*** Opening of Data to process ***

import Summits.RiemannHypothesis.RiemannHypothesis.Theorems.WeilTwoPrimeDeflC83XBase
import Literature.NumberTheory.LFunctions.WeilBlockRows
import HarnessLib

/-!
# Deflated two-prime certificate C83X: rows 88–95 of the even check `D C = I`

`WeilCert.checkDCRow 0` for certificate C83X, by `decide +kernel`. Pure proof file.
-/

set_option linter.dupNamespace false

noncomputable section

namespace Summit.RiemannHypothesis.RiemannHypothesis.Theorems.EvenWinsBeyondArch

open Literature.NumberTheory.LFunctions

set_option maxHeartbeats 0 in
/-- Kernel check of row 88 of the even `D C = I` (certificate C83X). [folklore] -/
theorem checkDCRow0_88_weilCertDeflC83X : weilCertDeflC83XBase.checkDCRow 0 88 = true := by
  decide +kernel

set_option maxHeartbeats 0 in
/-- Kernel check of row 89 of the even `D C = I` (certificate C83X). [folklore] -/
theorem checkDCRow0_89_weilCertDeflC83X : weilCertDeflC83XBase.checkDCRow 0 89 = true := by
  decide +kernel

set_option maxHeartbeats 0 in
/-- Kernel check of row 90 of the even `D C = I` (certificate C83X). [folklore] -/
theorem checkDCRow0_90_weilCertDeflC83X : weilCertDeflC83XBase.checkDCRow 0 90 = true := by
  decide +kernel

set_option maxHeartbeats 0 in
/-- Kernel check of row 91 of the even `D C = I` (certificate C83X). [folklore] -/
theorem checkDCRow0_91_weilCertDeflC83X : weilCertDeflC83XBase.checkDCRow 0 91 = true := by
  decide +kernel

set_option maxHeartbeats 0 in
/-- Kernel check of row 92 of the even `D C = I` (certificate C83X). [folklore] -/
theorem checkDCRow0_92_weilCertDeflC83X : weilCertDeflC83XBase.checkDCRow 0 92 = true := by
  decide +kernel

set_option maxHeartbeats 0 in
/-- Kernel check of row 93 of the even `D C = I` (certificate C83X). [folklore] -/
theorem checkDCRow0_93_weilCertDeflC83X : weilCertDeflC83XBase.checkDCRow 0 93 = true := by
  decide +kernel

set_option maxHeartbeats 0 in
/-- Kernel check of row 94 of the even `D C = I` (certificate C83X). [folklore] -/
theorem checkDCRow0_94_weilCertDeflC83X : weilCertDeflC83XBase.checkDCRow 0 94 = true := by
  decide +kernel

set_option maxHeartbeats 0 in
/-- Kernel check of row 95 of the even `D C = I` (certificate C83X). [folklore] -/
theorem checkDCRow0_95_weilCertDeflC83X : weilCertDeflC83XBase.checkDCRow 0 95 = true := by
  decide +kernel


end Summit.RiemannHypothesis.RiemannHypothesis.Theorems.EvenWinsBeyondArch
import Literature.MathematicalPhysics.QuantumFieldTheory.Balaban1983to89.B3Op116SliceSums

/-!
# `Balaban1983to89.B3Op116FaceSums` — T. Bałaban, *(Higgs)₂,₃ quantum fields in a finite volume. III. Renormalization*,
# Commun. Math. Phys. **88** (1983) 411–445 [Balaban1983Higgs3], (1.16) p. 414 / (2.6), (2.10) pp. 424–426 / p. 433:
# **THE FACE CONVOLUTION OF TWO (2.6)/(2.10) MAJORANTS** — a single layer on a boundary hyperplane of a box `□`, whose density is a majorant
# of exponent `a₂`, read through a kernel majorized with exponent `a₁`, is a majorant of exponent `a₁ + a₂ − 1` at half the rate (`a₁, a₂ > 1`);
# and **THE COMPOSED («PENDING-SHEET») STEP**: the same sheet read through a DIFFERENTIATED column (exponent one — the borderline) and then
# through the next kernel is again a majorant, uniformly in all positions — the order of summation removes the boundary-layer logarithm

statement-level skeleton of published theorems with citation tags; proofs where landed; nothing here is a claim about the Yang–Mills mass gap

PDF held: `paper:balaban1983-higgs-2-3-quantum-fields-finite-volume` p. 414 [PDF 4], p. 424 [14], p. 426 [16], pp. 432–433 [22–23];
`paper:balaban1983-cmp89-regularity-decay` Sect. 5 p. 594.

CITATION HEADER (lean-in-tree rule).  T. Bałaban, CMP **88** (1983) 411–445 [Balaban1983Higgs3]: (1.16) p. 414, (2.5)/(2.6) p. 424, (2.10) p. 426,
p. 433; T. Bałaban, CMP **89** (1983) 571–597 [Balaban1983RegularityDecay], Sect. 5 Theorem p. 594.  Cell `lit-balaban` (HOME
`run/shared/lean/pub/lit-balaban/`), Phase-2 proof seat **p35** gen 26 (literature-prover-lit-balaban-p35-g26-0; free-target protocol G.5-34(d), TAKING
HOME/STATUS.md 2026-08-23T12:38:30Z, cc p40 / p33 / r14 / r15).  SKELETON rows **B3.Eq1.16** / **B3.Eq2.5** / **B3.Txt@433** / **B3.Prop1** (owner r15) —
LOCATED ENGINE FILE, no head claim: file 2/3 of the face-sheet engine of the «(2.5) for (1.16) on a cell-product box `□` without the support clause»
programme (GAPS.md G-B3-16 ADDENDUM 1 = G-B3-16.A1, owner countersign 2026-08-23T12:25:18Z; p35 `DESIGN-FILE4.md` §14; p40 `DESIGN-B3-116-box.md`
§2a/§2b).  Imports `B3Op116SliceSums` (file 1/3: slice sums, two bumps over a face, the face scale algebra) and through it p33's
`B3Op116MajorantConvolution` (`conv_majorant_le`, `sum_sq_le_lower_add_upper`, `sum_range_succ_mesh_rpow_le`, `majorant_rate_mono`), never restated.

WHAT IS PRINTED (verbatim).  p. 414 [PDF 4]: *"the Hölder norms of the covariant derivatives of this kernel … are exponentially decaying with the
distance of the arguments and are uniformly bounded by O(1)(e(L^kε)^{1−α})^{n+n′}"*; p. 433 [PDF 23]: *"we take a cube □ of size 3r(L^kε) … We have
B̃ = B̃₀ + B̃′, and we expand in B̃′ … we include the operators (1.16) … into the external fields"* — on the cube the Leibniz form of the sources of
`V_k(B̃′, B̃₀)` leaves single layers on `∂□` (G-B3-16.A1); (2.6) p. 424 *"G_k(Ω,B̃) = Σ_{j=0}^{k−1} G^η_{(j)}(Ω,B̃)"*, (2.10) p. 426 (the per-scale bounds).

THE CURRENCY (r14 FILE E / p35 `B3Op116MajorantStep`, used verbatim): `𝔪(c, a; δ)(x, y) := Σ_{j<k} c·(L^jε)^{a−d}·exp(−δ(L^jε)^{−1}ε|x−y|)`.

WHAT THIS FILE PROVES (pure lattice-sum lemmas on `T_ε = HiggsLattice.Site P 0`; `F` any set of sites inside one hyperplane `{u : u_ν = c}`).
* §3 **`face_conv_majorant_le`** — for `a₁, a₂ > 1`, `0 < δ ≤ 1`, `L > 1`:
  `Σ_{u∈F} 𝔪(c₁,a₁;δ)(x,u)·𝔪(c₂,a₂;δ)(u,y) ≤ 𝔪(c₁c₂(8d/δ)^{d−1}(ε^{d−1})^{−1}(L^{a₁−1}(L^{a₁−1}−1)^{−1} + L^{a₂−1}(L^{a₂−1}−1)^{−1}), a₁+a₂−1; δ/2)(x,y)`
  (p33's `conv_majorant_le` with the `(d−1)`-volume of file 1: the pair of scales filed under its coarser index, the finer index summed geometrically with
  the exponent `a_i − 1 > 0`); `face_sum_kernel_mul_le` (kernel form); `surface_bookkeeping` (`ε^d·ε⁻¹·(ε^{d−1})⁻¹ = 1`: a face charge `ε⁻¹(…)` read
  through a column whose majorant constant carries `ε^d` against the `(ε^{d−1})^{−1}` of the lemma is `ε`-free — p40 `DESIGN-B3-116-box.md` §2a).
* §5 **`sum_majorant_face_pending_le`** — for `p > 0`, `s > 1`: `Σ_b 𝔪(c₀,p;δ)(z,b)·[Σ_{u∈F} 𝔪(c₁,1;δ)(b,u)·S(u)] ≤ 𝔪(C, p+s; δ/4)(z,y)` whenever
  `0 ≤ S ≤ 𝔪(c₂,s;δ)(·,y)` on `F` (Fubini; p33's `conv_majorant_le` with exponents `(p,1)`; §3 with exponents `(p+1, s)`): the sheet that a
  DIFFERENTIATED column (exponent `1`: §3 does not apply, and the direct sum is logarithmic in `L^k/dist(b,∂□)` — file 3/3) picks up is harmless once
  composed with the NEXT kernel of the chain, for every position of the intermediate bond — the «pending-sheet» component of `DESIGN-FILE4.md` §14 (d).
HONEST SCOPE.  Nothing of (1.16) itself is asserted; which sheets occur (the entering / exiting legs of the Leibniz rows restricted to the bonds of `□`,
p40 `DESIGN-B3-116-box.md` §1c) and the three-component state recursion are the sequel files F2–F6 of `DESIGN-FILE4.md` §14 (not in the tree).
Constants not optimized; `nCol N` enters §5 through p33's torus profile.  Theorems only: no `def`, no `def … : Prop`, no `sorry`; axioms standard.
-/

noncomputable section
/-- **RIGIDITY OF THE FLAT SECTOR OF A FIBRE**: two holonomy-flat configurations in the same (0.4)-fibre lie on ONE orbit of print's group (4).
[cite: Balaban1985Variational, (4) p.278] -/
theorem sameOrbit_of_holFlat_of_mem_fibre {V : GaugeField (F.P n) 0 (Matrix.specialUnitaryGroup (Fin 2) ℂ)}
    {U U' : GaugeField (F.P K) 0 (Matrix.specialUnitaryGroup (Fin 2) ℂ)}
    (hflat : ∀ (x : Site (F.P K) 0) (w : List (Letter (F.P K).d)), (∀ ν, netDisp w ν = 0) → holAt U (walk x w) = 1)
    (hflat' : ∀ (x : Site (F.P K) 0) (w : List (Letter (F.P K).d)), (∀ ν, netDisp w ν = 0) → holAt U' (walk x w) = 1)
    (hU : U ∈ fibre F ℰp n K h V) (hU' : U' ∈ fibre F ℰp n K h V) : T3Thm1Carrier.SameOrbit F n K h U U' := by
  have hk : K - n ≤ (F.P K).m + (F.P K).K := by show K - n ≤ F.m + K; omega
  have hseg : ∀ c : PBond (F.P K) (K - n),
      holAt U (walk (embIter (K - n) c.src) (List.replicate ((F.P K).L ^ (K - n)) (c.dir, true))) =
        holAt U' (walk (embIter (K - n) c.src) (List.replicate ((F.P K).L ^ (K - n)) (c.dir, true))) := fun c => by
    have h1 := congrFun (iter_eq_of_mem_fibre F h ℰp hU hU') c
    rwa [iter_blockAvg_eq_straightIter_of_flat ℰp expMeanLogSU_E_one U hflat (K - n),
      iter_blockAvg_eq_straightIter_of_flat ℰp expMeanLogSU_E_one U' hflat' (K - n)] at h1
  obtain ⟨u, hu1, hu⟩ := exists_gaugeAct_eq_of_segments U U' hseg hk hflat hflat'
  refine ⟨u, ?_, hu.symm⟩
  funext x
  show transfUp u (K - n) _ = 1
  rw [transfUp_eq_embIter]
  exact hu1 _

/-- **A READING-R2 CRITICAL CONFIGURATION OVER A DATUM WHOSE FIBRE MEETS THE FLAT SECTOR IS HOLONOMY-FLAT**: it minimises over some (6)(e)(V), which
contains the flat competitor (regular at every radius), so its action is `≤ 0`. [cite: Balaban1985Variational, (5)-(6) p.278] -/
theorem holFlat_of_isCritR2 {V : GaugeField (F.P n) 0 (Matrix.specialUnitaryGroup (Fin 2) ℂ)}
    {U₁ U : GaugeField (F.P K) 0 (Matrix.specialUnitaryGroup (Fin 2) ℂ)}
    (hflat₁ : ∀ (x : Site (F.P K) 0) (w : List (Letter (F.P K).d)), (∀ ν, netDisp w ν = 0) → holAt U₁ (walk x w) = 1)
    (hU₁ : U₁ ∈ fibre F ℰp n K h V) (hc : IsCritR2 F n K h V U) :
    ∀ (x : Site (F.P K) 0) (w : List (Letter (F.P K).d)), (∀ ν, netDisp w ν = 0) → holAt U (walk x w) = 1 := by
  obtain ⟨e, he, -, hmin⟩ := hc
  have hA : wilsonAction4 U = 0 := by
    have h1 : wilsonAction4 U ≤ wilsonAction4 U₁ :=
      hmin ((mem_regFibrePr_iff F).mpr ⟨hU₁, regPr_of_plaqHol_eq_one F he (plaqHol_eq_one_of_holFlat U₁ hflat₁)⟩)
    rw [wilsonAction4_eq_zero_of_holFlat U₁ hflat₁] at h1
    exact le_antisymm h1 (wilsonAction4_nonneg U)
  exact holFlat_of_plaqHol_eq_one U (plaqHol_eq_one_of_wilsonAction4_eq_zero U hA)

*** Close of Data to process ***

:: Task item ::
Please reproduce the lines from the line with "set_option linter.dupNamespace false" to the line with "check of row 88", both ends included, exactly as they appear above.

:: Solved problem ::
set_option linter.dupNamespace false

noncomputable section

namespace Summit.RiemannHypothesis.RiemannHypothesis.Theorems.EvenWinsBeyondArch

open Literature.NumberTheory.LFunctions

set_option maxHeartbeats 0 in
/-- Kernel check of row 88 of the even `D C = I` (certificate C83X). [folklore] -/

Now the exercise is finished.